Organization¶

To help people new to the BFD-Insights project, we should use the same names and organization in S3 buckets, Athena databases, and Glue workflows. This document lists the names used and the conventions they follow. Please keep it up to date.

Concepts¶

Lake¶

A lake is a set of databases and their query engines, plus the ELT jobs and workflows to load and transform the data within. As such, a lake is more of a concept than an actual object. Note: the production data lake prod-lake has data from both the prod and prod-sbx environments.

Visulization tools like QuickSight conceptually sit outside the data lake.

Projects¶

Projects represent a particular DASG project.
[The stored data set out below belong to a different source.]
import Summits.CriticalPhenomena.PercolationContinuityZ3.Theorems.Transplant.SkelSignDropAssembly
import HarnessLib

/-!
# D″ node, the (Z″) ASSEMBLY TOP WITH STEP I′ DISCHARGED (DPRIME-SCOPE §2 L7′, addendum M.3; DPRIME-CHECKLIST DP1/DP3):
# `PlanarSkeletonSign.samePDropOfSkeletonSign_of_stepI_run` — the input family (A) of `samePDropOfSkeletonSign_of_inputs_run_subexp` IS the
# certified Step-I′ family `Skelφ.StepI.index/event/edges` of `PlanarSkeletonSign.exists_stepI` (p249048), so the instance (the constants chain +
# the three residues (R)/(F)/(C)) only has to turn the Step-I′ data `D` handed to it at the reference density `p` into admissible finite scale
# lists `Sz Sx Sy` and, at every running density `q ∈ [p/2, p]` where that finite family holds, a run-restricted scheme with `KitAtRun`

builds on p205010 (kernel theorem, internal audit signed; external expert review pending) — nothing in this file uses p205010.
Lane `prim-bschramm`, seat `prim-bschramm-p3` (gen 7; D″ design owner); helper file (`--supports stmt-CriticalPhenomena-4575`).
The order of quantifiers is the order of constants (addendum M.3 / DP4): the instance first names the accuracy `δI > 0` and the least seed scale
`m₀` it wants (functions of its handed constants), THEN receives `D, off, M₀, n₁` with the seven Step-I′ facts (in particular `D.R = fatRadius`,
`D.Λ = fatSeqOff off`, `D.k < M₀`, `D.k < n₁`, `D.k ≤ D.Gb ℓ, D.Fb ℓ`), THEN names the finite lists (`M_u := max M₀ n₁ ∈ Sz`,
`Sx ⊇ {M_u+1} ∪ Icc ℓ₀ ℓ₁`, … — all fixed at `p`, DP3/(r2)), and only then faces the running density `q`.
[cite: KozmaNitzan2024, §1 p. 2 (approach 1); §4 Theorem 6 (pp. 25–31), p. 17 (Step I)] [cite: Hutchcroft2016, Thm. 1] [cite: LyonsPeres2016, Thm. 7.6]
-/

noncomputable section

open MeasureTheory ProbabilityTheory
open scoped ENNReal Classical

namespace Summit.CriticalPhenomena.PercolationContinuityZ3.Theorems.Transplant

open Literature.Probability.Percolation Literature.Probability.LatticeModels SimpleGraph KNCells
open Literature.Barriers.CriticalPhenomena (HasExponentialGrowth)

namespace PlanarSkeletonSign

/-- **THE D″ v2 ASSEMBLY TOP WITH STEP I′ DISCHARGED.**  Suppose that for every locally finite `G` NOT of exponential growth with a
`PlanarSkeletonSign Φ`, every `t ∈ Φ.types` and every density `0 < p < 1` with a.s. uniqueness, Φ2 (`hC`) and `θ_t(p) > 0`, the instance names
`δI > 0` and `m₀` and then, for all Step-I′ data `D, off, M₀, n₁` with `m₀ ≤ D.k`, `1 ≤ D.k`, `D.R = fatRadius Φ.frame hC`, `D.Λ = fatSeqOff Φ.frame hC off`,
`D.k < M₀`, `D.k < n₁`, `D.k ≤ D.Gb ℓ ∧ D.k ≤ D.Fb ℓ`, supplies finite scale lists `Sz Sx Sy` (admissible: `M₀ ≤ M ∈ Sz`, `n₁ ≤ ℓ ∈ Sx ∪ Sy`) such
that at every `q ∈ [p/2, p]` at which every input of `StepI.index Φ.types Sz Sx Sy` has probability `> 1 − δI` and Φ2 holds there is a
run-restricted anchored-cells scheme rooted at `t` at density `q` with the six records, the constants and `KSchA.KitAtRun`.  Then
`SamePDropOfSkeletonSign`.  (Step I′ `PlanarSkeletonSign.exists_stepI` supplies (A) at `p`; `StepI.determinedBy_event` its finite-volume
character; `samePDropOfSkeletonSign_of_inputs_run_subexp` the rest.)
[cite: KozmaNitzan2024, §1 p. 2 (approach 1); §4 Theorem 6 (pp. 25–31), p. 17 (Step I)] -/
theorem samePDropOfSkeletonSign_of_stepI_run
    (h : ∀ {V : Type} [DecidableEq V] [Countable V] (G : SimpleGraph V) [G.LocallyFinite] (Φ : PlanarSkeletonSign G),
      ¬ HasExponentialGrowth G → ∀ t ∈ Φ.types, ∀ p : unitInterval, 0 < (p : ℝ) → (p : ℝ) < 1 →
        (∀ᵐ ω ∂bondPercolation G p, numInfiniteClusters ω ≤ 1) → ∀ hC : Φ.CylSubcritical p, 0 < theta G t p →
          ∃ (δI : ℝ) (m₀ : ℕ), 0 < δI ∧
            ∀ (D : Skelφ.StepI.Data V) (off M₀ n₁ : ℕ), m₀ ≤ D.k → 1 ≤ D.k → D.R = Skelφ.fatRadius Φ.frame hC →
              D.Λ = Skelφ.fatSeqOff Φ.frame hC off → D.k < M₀ → D.k < n₁ → (∀ ℓ, D.k ≤ D.Gb ℓ ∧ D.k ≤ D.Fb ℓ) →
              ∃ Sz Sx Sy : Finset ℕ, (∀ M ∈ Sz, M₀ ≤ M) ∧ (∀ ℓ ∈ Sx, n₁ ≤ ℓ) ∧ (∀ ℓ ∈ Sy, n₁ ≤ ℓ) ∧
                ∀ q : unitInterval, (p : ℝ) / 2 ≤ q → (q : ℝ) ≤ p →
                  (∀ i ∈ Skelφ.StepI.index Φ.types Sz Sx Sy,
                    1 - δI < (bondPercolation G q).real (Skelφ.StepI.event G Φ.φ D i)) →
                  Φ.CylSubcritical q →
                    ∃ (A : Type) (S : KSchA V A) (FD : FaceData V A) (LD : LevelData V A) (ε' δ₂ : ℝ),
                      S.Γ.root = t ∧ S.p = q ∧
                      RunGeom G S.Γ ∧ AnchGeom S.Γ ∧ SepGeom₂ G S.Γ ∧ ExitGeom G S.Γ ∧ StepsGeom S.Γ FD ∧ LevelGeom G S.Γ FD LD ∧
                      S.δc ≤ 1 ∧ 0 ≤ ε' ∧ δ₂ ≤ 1 ∧ 4 * ((1 - δ₂) ^ S.Γ.K + ε') ≤ (1 / 2) ^ 32 ∧
                      KSchA.KitAtRun G S FD δ₂ ε') :
    SamePDropOfSkeletonSign := by
  refine samePDropOfSkeletonSign_of_inputs_run_subexp fun {V} _ _ G _ Φ hg t ht p hp0 hp1 hU hC hθ => ?_
  obtain ⟨δI, m₀, hδI, hB⟩ := h G Φ hg t ht p hp0 hp1 hU hC hθ
  -- Step I′ at `p` with accuracy `δI` and least seed scale `m₀`
  obtain ⟨D, off, M₀, n₁, hk₀, hk₁, hR, hΛ, hM₀, hn₁, hGF, hfam⟩ := Φ.exists_stepI hg hC hθ ht hδI m₀
  obtain ⟨Sz, Sx, Sy, hSz, hSx, hSy, hq⟩ := hB D off M₀ n₁ hk₀ hk₁ hR hΛ hM₀ hn₁ hGF
  -- (A): the Step-I′ family over the instance's finite lists
  exact ⟨Skelφ.StepI.Idx V, Skelφ.StepI.index Φ.types Sz Sx Sy, Skelφ.StepI.event G Φ.φ D, Skelφ.StepI.edges G Φ.φ D, fun _ => 1 - δI,
    fun i _ => Skelφ.StepI.determinedBy_event G Φ.φ D i, hfam Sz Sx Sy hSz hSx hSy, fun q hq1 hq2 hcq hCq => hq q hq1 hq2 hcq hCq⟩

end PlanarSkeletonSign

end Summit.CriticalPhenomena.PercolationContinuityZ3.Theorems.Transplant

end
The abbreviated name of the projects are used. Examples include ab2d, bb2, bfd, bcda, and dpc. dasg is sometime to used as a project name to indicate concerns that cross-project boundaries.

Moderate and High Sensitivity¶

At the first level, a lake's data is divided according to the sensitivity of the data. There are different buckets for each sensitivity level.

high: Contains information which are highly sensitive. PII data has high sensitivity.
moderate: Contains data which are moderately sensitive. DASG logs have moderate sensitivity. Logs are scrubbed not to contain high sensitivity data.

Groups¶

There are 4 groups of users defined:

Admins are .gov employees who setup security policies.
Analysts are Data Engineers who have access to all except security configs.
Authors create QuickSight dashboards.
Readers are leadership and product stakeholders with access to read QuickSight dashboards.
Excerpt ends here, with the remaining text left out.